With the privilege of independence, however, comes the responsibility of being transparent and accountable. Even independent institutions alone cannot engineer robust macroeconomic performance without strong political consensus. Transparency and accountability not only enhance the effectiveness of monetary policy and promote financial stability, they also allow for better oversight by Congress and help garner strong public support, thus reinforcing independence in a virtuous cycle. I would like to highlight three concrete steps the Fed could consider to bolster transparency and improve accountability.
The Fed must improve communication.
High on my list is dropping the infamous “dot plot” in the quarterly Summary of Economic Projections, an anonymous diagram of the policy rate assessment of each individual Fed official.
While the “dot plot” played an important role in anchoring the expected policy path when the federal funds rate was at the zero lower bound, over time it has been misinterpreted by investors as a form of forecast. With interest rates now higher and inflation above target, it is time to rethink communication to account for high policy and economic uncertainty.
The Federal Open Market Committee – the Fed panel that sets interest rates – could publish more information about the inputs to policymakers’ economic outlook, such as their assumptions regarding fiscal and trade policies, and the response of monetary policy in a range of economic scenarios, such as slowing growth or higher inflation. That information would incentivize investors to price different possible outcomes, and show the broader public that policymaking is disciplined, fact-based, and nonpartisan.
The Fed needs more clarity on balance sheet policy.

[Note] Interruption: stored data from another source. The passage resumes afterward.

/-!
# Smooth quadric hypersurfaces (and hyperplanes) are of HODGE–TATE TYPE in every dimension, so `HC(Y × Q) ⟸ HC(Y)` for every `Y`; smooth surfaces of degree `≤ 3` in `ℙ³` are of Hodge–Tate
# type, so `HC(Y × S) ⟸ HC(Y)`, `ρ(Y × S_d) = ρ(Y) + d³ − 4d² + 6d − 2` (Griffiths–Harris Ch. 6 §1; Arapura 2006 Lemma 9 ∕ Cor. 10; Voisin I §11.3.3; Eisenbud–Harris Table 5.1)

Family `hodge`, lane `lit-hodgefound` (Track 2 foundations library; Layers A1/A4), layer `Literature/AlgebraicGeometry/HodgeTheory`.  THEOREMS ONLY (no definition, no named fact, no instance,
no notation; D-0026 net debt `0`).  Prover seat `lit-hodgefound-p21` (generation 41, row g41-#4), sequel of g41-#1∕#2∕#3 (the geometric genus, the middle Betti number in closed form and the
off-middle Hodge numbers of an abstract smooth hypersurface).

THE MATHEMATICS.  On a smooth quadric `Q ⊂ ℙ^{m+1}_ℂ` EVERY cohomology class of even degree is algebraic — off the middle by Lefschetz, in the middle degree of an even-dimensional quadric by
the two rulings `Λ, Λ′ ≅ ℙ^{m/2}` (`H^{2k}(Q^{2k}, ℤ) = ℤ[Λ] ⊕ ℤ[Λ′]`, Griffiths–Harris Ch. 6 §1; the tree's PROVED `algebraicClasses_eq_top_of_isSmoothHypersurface_two`, and `…_one` for a
hyperplane `≅ ℙᵐ`).  The odd cohomology vanishes: off the middle by Lefschetz, and an odd-dimensional quadric has no middle cohomology because `b_{2r+1} ≤ ((e−1)^{2r+3} − (e−1))/e = 0` for
`e ≤ 2` (the seat's g41-#2 closed form of Shioda's count; Table 5.1: `b₃(quadric threefold) = 0`) (§1).  A variety all of whose even cohomology is algebraic and whose odd cohomology vanishes is
of HODGE–TATE TYPE (`h^{p,q} = 0` for `p ≠ q`; the tree's `BettiUniverse.hodgeTateType_of_forall_algebraicClasses_eq_top`), so **every smooth quadric and every hyperplane is of Hodge–Tate type,
in every dimension** (§2), and the tree's Hodge–Tate factor theorem (Arapura's Lemma 9 ∕ Cor. 10: the Hodge classes of `Y × Q` are `⊕ Hdgᵃ(Y) ⊗ H^{2b}(Q)`) gives **`HC(Y × Q)` ⟸ `HC(Y)` and
`HC(Q × Y)` ⟸ `HC(Y)` for every smooth projective `Y`** — unconditional for `dim Y ≤ 3`, for `Y` another quadric, an odd-dimensional hypersurface or a hypersurface fourfold of degree `≤ 5`
— and `ρ(Y × Q) = ρ(Y) + b₂(Q)` (§3).  Likewise a smooth SURFACE `S ⊂ ℙ³` of degree `d ≤ 3` has `q = 0` and `p_g = C(d−1,3) = 0` (g41-#1∕#2), hence is of Hodge–Tate type (the tree's
`BettiUniverse.hodgeTateType_of_surface_pg_q_zero`): **`HC(Y × S)` ⟸ `HC(Y)`** (unconditional for `dim Y ≤ 3` and for hypersurface fourfolds of degree `≤ 5`) and
**`ρ(Y × S_d) = ρ(Y) + d³ − 4d² + 6d − 2`**, i.e. `+ 7` for the cubic surface (§4).

THE PRINTS.  P. Griffiths, J. Harris (1978) [GriffithsHarrisPrinciples1978] Ch. 6 §1 (linear spaces on quadrics, `H^{2k}(Q^{2k}) = ℤ[Λ] ⊕ ℤ[Λ′]`).  D. Arapura (2006) [Arapura2001HodgeCyclesModuli] Lemma 9,
Cor. 10, Remark 11 (products with a factor whose cohomology is spanned by algebraic classes).  C. Voisin (2002) [VoisinHodgeI2002] §7.1.1, §11.3.1 Thm. 11.30, §11.3.3 Thm. 11.38, Lemma 11.41, p. 287.
C. Voisin (2003) [VoisinHodgeII2003] §1.2.3 Cor. 1.24–1.25, §11.1.1.  D. Eisenbud, J. Harris (2016) [EisenbudHarris2016] Example 5.24, Table 5.1 (`b₃(quadric threefold) = 0`, `b₂(quadric surface) = 2`,
`b₂(cubic surface) = 7`).  R. Hartshorne (1977) [Hartshorne1977] II Example 8.20.3 (`p_g = 0` for `d ≤ n`).  D. Arapura (2012) [Arapura2012] §17.3 (17.3.1).  S. Zucker (1977) [Zucker1977]; A. Conte,
J. P. Murre (1978) [ConteMurre1978].  P. Deligne (2000) [Deligne2000] §1.

THE OBJECTS (all the tree's).  `IsSmoothHypersurface`, `HodgeConjectureFor`, `algebraicClasses`, `BettiUniverse.hodge hHD hX k` with `hodgeNumber`, `hodgeClasses`; p20's
`algebraicClasses_eq_top_of_isSmoothHypersurface_two`, `…_one`, `hodgeConjectureFor_of_isSmoothHypersurface_four_of_le_five`; p29's `BettiUniverse.hodgeTateType_of_forall_algebraicClasses_eq_top`,
`…hodgeConjectureFor_tensor_of_forall_algebraicClasses_eq_top_right/left`, `…hodgeConjectureFor_tensor_of_hodgeTateType_right/left`, `…picardNumber_tensor_of_hodgeTateType_right`,
`…hodgeTateType_of_surface_pg_q_zero`, `hodgeConjectureFor_of_forall_algebraicClasses_eq_top`, `IsSmoothHypersurface.finrank_bettiCohomology_eq_zero_of_odd`, `…hodgeConjectureFor_of_odd`; the seat's
g41-#2 `finrank_bettiCohomology_middle_odd_le_div`, `finrank_bettiCohomology_two_surface`, `hodgeNumber_one_zero_surface`, g41-#1 `hodgeNumber_two_zero_surface_eq_zero_of_le_three`; `hodgeTensorFacts_holds`.

WHAT IS PROVED.
* §1 **`IsSmoothHypersurface.finrank_bettiCohomology_middle_eq_zero_of_degree_le_two`** (odd-dimensional quadric∕hyperplane: `b_m = 0`), **`…finrank_bettiCohomology_eq_zero_of_odd_of_degree_le_two`** (all odd `k`).
* §2 `IsSmoothHypersurface.algebraicClasses_eq_top_of_degree_le_two`, **`…hodgeTateType_of_degree_le_two`** (every smooth quadric ∕ hyperplane is of Hodge–Tate type), `…hodgeClasses_hodge_eq_top_of_degree_le_two`.
* §3 **`IsSmoothHypersurface.hodgeConjectureFor_tensor_right_of_degree_le_two`** (`HC(Y × Q)` ⟸ `HC(Y)`), **`…tensor_left_of_degree_le_two`** (`HC(Q × Y)`), `…_of_le_three` (unconditional, `dim Y ≤ 3`),
  `…tensor_of_degree_le_two_of_degree_le_two` (`Q × Q′`), `…tensor_hypersurface_of_degree_le_two_of_odd`, `…tensor_fourfold_of_degree_le_two_of_le_five` (quadric × cubic fourfold, …),
  **`…picardNumber_tensor_right_of_degree_le_two`** (`ρ(Y × Q) = ρ(Y) + b₂(Q)`), `…picardNumber_tensor_quadricSurface` (`+ 2`).
* §4 **`IsSmoothHypersurface.hodgeTateType_surface_of_le_three`**, **`…hodgeConjectureFor_tensor_surface_of_le_three`** (`HC(Y × S)` ⟸ `HC(Y)`), `…surface_of_le_three_tensor` (mirror),
  `…tensor_surface_of_le_three_of_le_three` (unconditional), `…fourfold_of_le_five_tensor_surface_of_le_three` (cubic fourfold × cubic surface, …), **`…picardNumber_tensor_surface_of_le_three`**
  (`ρ(Y × S_d) = ρ(Y) + d³ − 4d² + 6d − 2`), `…picardNumber_tensor_cubicSurface` (`+ 7`).

DEVIATIONS / SCOPE.  `HC(Y)` is a hypothesis wherever `dim Y ≥ 4` and `Y` is not one of the listed factors; no statement about quadric BUNDLES or singular quadrics.  No definitions.

## References
* [GriffithsHarrisPrinciples1978] P. Griffiths, J. Harris, *Principles of Algebraic Geometry* (1978) — Ch. 6 §1.
* [Arapura2001HodgeCyclesModuli] D. Arapura, *Motivation for Hodge cycles* (2006) — Lemma 9, Cor. 10, Remark 11.
* [VoisinHodgeI2002] C. Voisin, *Hodge Theory and Complex Algebraic Geometry I* (2002) — §7.1.1; §11.3.1 Thm. 11.30; §11.3.3 Thm. 11.38, Lemma 11.41, p. 287.
* [VoisinHodgeII2003] C. Voisin, *Hodge Theory and Complex Algebraic Geometry II* (2003) — §1.2.3 Cor. 1.24–1.25; §11.1.1.
* [EisenbudHarris2016] D. Eisenbud, J. Harris, *3264 and All That* (2016) — Example 5.24, Table 5.1 (held text p0210–p0211).
* [Hartshorne1977] R. Hartshorne, *Algebraic Geometry* (1977) — II Example 8.20.3.
* [Arapura2012] D. Arapura, *Algebraic Geometry over the Complex Numbers* (2012) — §17.3 (17.3.1).
* [Zucker1977] S. Zucker, *The Hodge conjecture for cubic fourfolds*, Compositio Math. 34 (1977) — (3.2) Theorem, p. 206.
* [ConteMurre1978] A. Conte, J. P. Murre, *The Hodge conjecture for fourfolds admitting a covering by rational curves*, Math. Ann. 238 (1978) 79–88.
* [Deligne2000] P. Deligne, *The Hodge conjecture* (Clay, 2000) — §1.

## Provenance
Lane `lit-hodgefound` (Hodge path, Track 2), prover seat `lit-hodgefound-p21` (generation 41), self-proposed row g41-#4 (sequel of g41-#1∕#2∕#3; uses p20's `QuadricHypersurfaceHodgeConjecture`,
`DegreeOneHypersurfaceHodgeConjecture` and p29's `BettiHodgeConjectureProductAlgebraicCohomologyFactor`, `BettiHodgeClassesProductHodgeTateFactor`, `BettiIrregularityHodgeTateType`).
-/

noncomputable section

Since 2008, purchases of US Treasury securities and agency mortgage-backed securities (MBS) have been used to lower the cost of borrowing for firms and households when the policy rate was stuck at zero. With total assets at more than $6.5 trillion today, it would help investors better assess the stance of policy if the Fed provided its views about the connection between the size and composition of its balance sheet and the level of short-and long-term interest rates. It could also articulate more clearly the circumstances in which it would purchase Treasury securities to help “market functioning,’’ and disclose more information about its plans to hold or sell such securities once market stress subsides.
The Fed could provide more information about its financial stability objectives.
The Fed could be clearer about the principles guiding its decisions to support broader markets, the tools it will employ, and, ultimately, how to prevent excessive risk-taking on expectations of more rounds of support in the future. This is important because since 2008 the Fed has increasingly stepped deeper into financial markets acting as a “market maker of last resort”, thus indirectly supporting institutions and markets it doesn’t supervise or regulate. The Fed could discourage “moral hazard” with better communication. Think about stablecoins. Are investors implicitly counting on central bank support of what is effectively “private money” in the event of stress?
The current political pressure on the Fed is misguided. The Fed must be insulated from short-term political pressures to promote its longer-term objectives of maximum employment and stable prices and to safeguard financial stability.
However, in a democratic society, this privilege is part of a social contract that requires the central bank to be transparent and accountable to Congress and to the public. To preserve its independence, the Fed has an obligation to continue to improve transparency as its tools and policy practices evolve over time. By acting now, the Fed could boost much-needed public support and reduce accusations that it operates with high discretion and political motivations.